We have also accepted negligence rather than recklessness as a required element for proving driving offenses. In Gregory v. State, 717 P.2d 428 (Alaska App. 1986), we held that criminal negligence, not civil negligence, was the mens rea for the offense of driving while license suspended (DWLS). Like commercial fishing, driving is a licensed and heavily regulated activity. However, because driving "approaches being a necessity for most people" in our society, and is not necessarily a commercial activity, we held in Gregory that the more stringently-drawn element of criminal negligence rather than civil negligence is the appropriate mens rea for DWLS. Id. at 431.
The general rule, reflected in AS 11.81.610(b), is that recklessness is the applicable culpable mental state when a surrounding circumstance is an element of an offense and no other culpable mental state has been specified. Alaska Statute 11.81.610(b) does not directly apply to non-Title 11 offenses. However, neither do this court's commercial fishing and DWLS decisions stand for the proposition that negligence should be the prevailing standard for non-Title 11 offenses. If anything, our willingness to adopt negligence as the culpable mental state for commercial fishing and DWLS offenses indicates that this standard should be applied only for offenses dealing with heavily regulated activities for which permits or licenses are required.
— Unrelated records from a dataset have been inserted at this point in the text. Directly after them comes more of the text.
import Summits.NavierStokesRegularity.NavierStokesRegularity.Theses.ExtremalTypeIConstant
import Summits.NavierStokesRegularity.NavierStokesRegularity.Theorems.SymmetryModuliCountSymmetricLiouville
import Summits.NavierStokesRegularity.NavierStokesRegularity.Theorems.SymmetryModuliCountSymmetricLiouvilleSelfSimilarLeaf
import Literature.Analysis.FluidPDE.TypeIAncientMild
import HarnessLib

/-!
# Route `ExtremalTypeIConstant`, support item `SelfSimilarExcluded` (stmt-NavierStokesRegularity-8219)

The `A = 0` case of the route's crux `SpiralScalingLiouville`: an element `u` of the Type-I
KNSS-mild ancient class `A_C` on `ℝ³` (jointly smooth on `t < 0`, divergence free, Oseen-mild
between all pairs of negative times, `‖u(t,x)‖ ≤ C/√(−t)`) which is exactly backward self-similar
about some point `(x₁, 0)`, `x₁ = −a` — annihilated by the scaling generator centred at `−a`,
`D(u t)(x)(a + x) + u t x + 2t ∂ₜu(t, x) = 0` on `t < 0` — vanishes identically on `t < 0`.

## Proof

Translate the centre to the origin: `v t y := u t (y − a)` is again in `A_C`
(`isTypeIAncientMild_comp_add_right`: the class is invariant under space translations, KNSS 2009
§1) and is annihilated by the scaling generator about the space–time origin,
`D(v t)(y) y + v t y + 2t ∂ₜv(t, y) = 0` (chain rule, `fderiv_comp_add_right`). The landed
self-similar leaf of route `SymmetryModuliCount`
(`SymmetryModuliCountSymmetricLiouville.stub_selfSimilarLeaf`: integrate the clause to
`v = (−t)^{-1/2} U(·/√(−t))`, KNSS pressure + Leray's reduction make `(U, Q)` a bounded Leray
profile, Tsai 1998 Thm 1 at `q = ∞` makes `U` constant, and the Oseen gauge kills constants
`b/√(−t)`, KNSS 2009 Remark 6.1) gives `v ≡ 0`, hence `u ≡ 0`.

No new definitions, no named facts.

## References

* T.-P. Tsai, Arch. Rational Mech. Anal. 143 (1998) 29–51, Theorem 1 (`q = ∞`). [Tsai1998]
* J. Nečas, M. Růžička, V. Šverák, Acta Math. 176 (1996) 283–294. [NecasRuzickaSverak1996]
* G. Koch, N. Nadirashvili, G. Seregin, V. Šverák, Acta Math. 203 (2009) 83–105
  = arXiv:0709.3599, §1 p. 3 (symmetries of the class), Remark 6.1. [KochNadirashviliSereginSverak2009]
-/

noncomputable section

-- the summit and its single sub-problem share the name (CONVENTIONS §1), as in every Theorems file
set_option linter.dupNamespace false

namespace Summit.NavierStokesRegularity.NavierStokesRegularity.Theorems

open Set Function
open Literature.Analysis.FluidPDE
open Summit.NavierStokesRegularity.NavierStokesRegularity.Theses.ExtremalTypeIConstant
open Summit.NavierStokesRegularity.NavierStokesRegularity.Theorems.SymmetryModuliCountSymmetricLiouville

/-- **Translating the centre of a self-similar element of `A_C` to the origin.** If `u ∈ A_C` is
annihilated by the scaling generator centred at `−a`, `D(u t)(x)(a + x) + u t x + 2t ∂ₜu = 0` on
`t < 0`, then the translate `v t y = u t (y + (−a))` is annihilated by the scaling generator about
the origin, `D(v t)(y) y + v t y + 2t ∂ₜv = 0` (chain rule `fderiv_comp_add_right`; the time
derivative commutes with space translation definitionally). [folklore] -/
theorem extremalTypeIConstant_selfSimilarExcluded_generator_translate
    {u : ℝ → EuclideanSpace ℝ (Fin 3) → EuclideanSpace ℝ (Fin 3)} {a : EuclideanSpace ℝ (Fin 3)}
    (hL : ∀ t < 0, ∀ x, fderiv ℝ (u t) x (a + x) + u t x + (2 * t) • timeDeriv u t x = 0) :
    ∀ t < 0, ∀ x, fderiv ℝ (fun y => u t (y + -a)) x x + u t (x + -a)
      + (2 * t) • timeDeriv (fun s y => u s (y + -a)) t x = 0 := by
  intro t ht x
  have key := hL t ht (x + -a)
  have e1 : a + (x + -a) = x := by abel
  rw [e1] at key
  have e2 : fderiv ℝ (fun y => u t (y + -a)) x = fderiv ℝ (u t) (x + -a) := by
    rw [fderiv_comp_add_right]
  have e3 : timeDeriv (fun s y => u s (y + -a)) t x = timeDeriv u t (x + -a) := rfl
  rw [e2, e3]
  exact key

/-- **The route item `SelfSimilarExcluded` (stmt-NavierStokesRegularity-8219, support of route
`ExtremalTypeIConstant`) BY NAME.** An element of the Type-I KNSS-mild ancient class `A_C` on `ℝ³`
that is exactly backward self-similar about some `(x₁, 0)` (generator
`∇u·(a + x) + u + 2t∂ₜu = 0`, `x₁ = −a`) vanishes identically on `t < 0`: translate the centre to
the origin (`isTypeIAncientMild_comp_add_right`, the class is translation invariant) and apply the
landed self-similar leaf `stub_selfSimilarLeaf` of route `SymmetryModuliCount` (Tsai 1998, Thm 1,
`q = ∞`, in the Oseen gauge; KNSS 2009 Remark 6.1 kills the constant). [cite: Tsai1998, Thm 1 (p. 31)] -/
theorem extremalTypeIConstant_selfSimilarExcluded_proof : SelfSimilarExcluded := by
  unfold SelfSimilarExcluded
  intro C u hu hgen t ht x
  obtain ⟨a, hL⟩ := hgen
  have hcl : IsTypeIAncientMild C u := isTypeIAncientMild_iff.2 hu
  -- translate the centre `-a` to the origin
  have hv : IsTypeIAncientMild C (fun s y => u s (y + -a)) := isTypeIAncientMild_comp_add_right hcl (-a)
  have hLv := extremalTypeIConstant_selfSimilarExcluded_generator_translate hL
  -- the self-similar leaf on the translated field, then translate back
  have hzero : ∀ s < 0, ∀ y, (fun s y => u s (y + -a)) s y = 0 :=
    stub_selfSimilarLeaf C (fun s y => u s (y + -a)) hv hLv
  have key := hzero t ht (x - -a)
  simpa only [sub_add_cancel] using key

end Summit.NavierStokesRegularity.NavierStokesRegularity.Theorems

end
Unlike the DWLS statute and various statutes and regulations establishing commercial fishing offenses, the statute involved in the present case, AS 18.60.670, is *179 not part of a comprehensive scheme of regulations dealing with participants in a licensed and heavily regulated activity. Rather, the statute in this case establishes a broad-based criminal offense: its prohibitions apply to all members of the public alike and encompass almost any conduct that results in the placement of virtually any object within 10 feet of an overhead electrical line. For standard criminal offenses such as this, we conclude that reckless, rather than negligent, disregard of surrounding circumstances should be the applicable culpable mental state unless another culpable mental state is specified or unless a sound reason to apply some other culpable mental state is demonstrated.
The trial court thus erred in instructing Cole's jury to convict if it found Cole acted with criminal negligence. The error requires reversal of Cole's conviction.
The judgment of conviction is REVERSED.
MANNHEIMER, J., not participating.
NOTES
[*] Sitting by assignment made pursuant to article IV, section 16 of the Alaska Constitution.
[1] Alaska Statute 18.60.670 provides in part:
A person individually or through an agent or employee may not
... .
(2) store, operate, erect, maintain, move, or transport tools, machinery, equipment, supplies, materials, apparatus, buildings, or other structures within 10 feet of a high voltage overhead electrical line or conductor.
[2] We also note that the risk Cole failed to perceive in committing this offense was not the risk that the line was below NESC standards, but rather the risk that he would be operating his forklift within 10 feet of the line.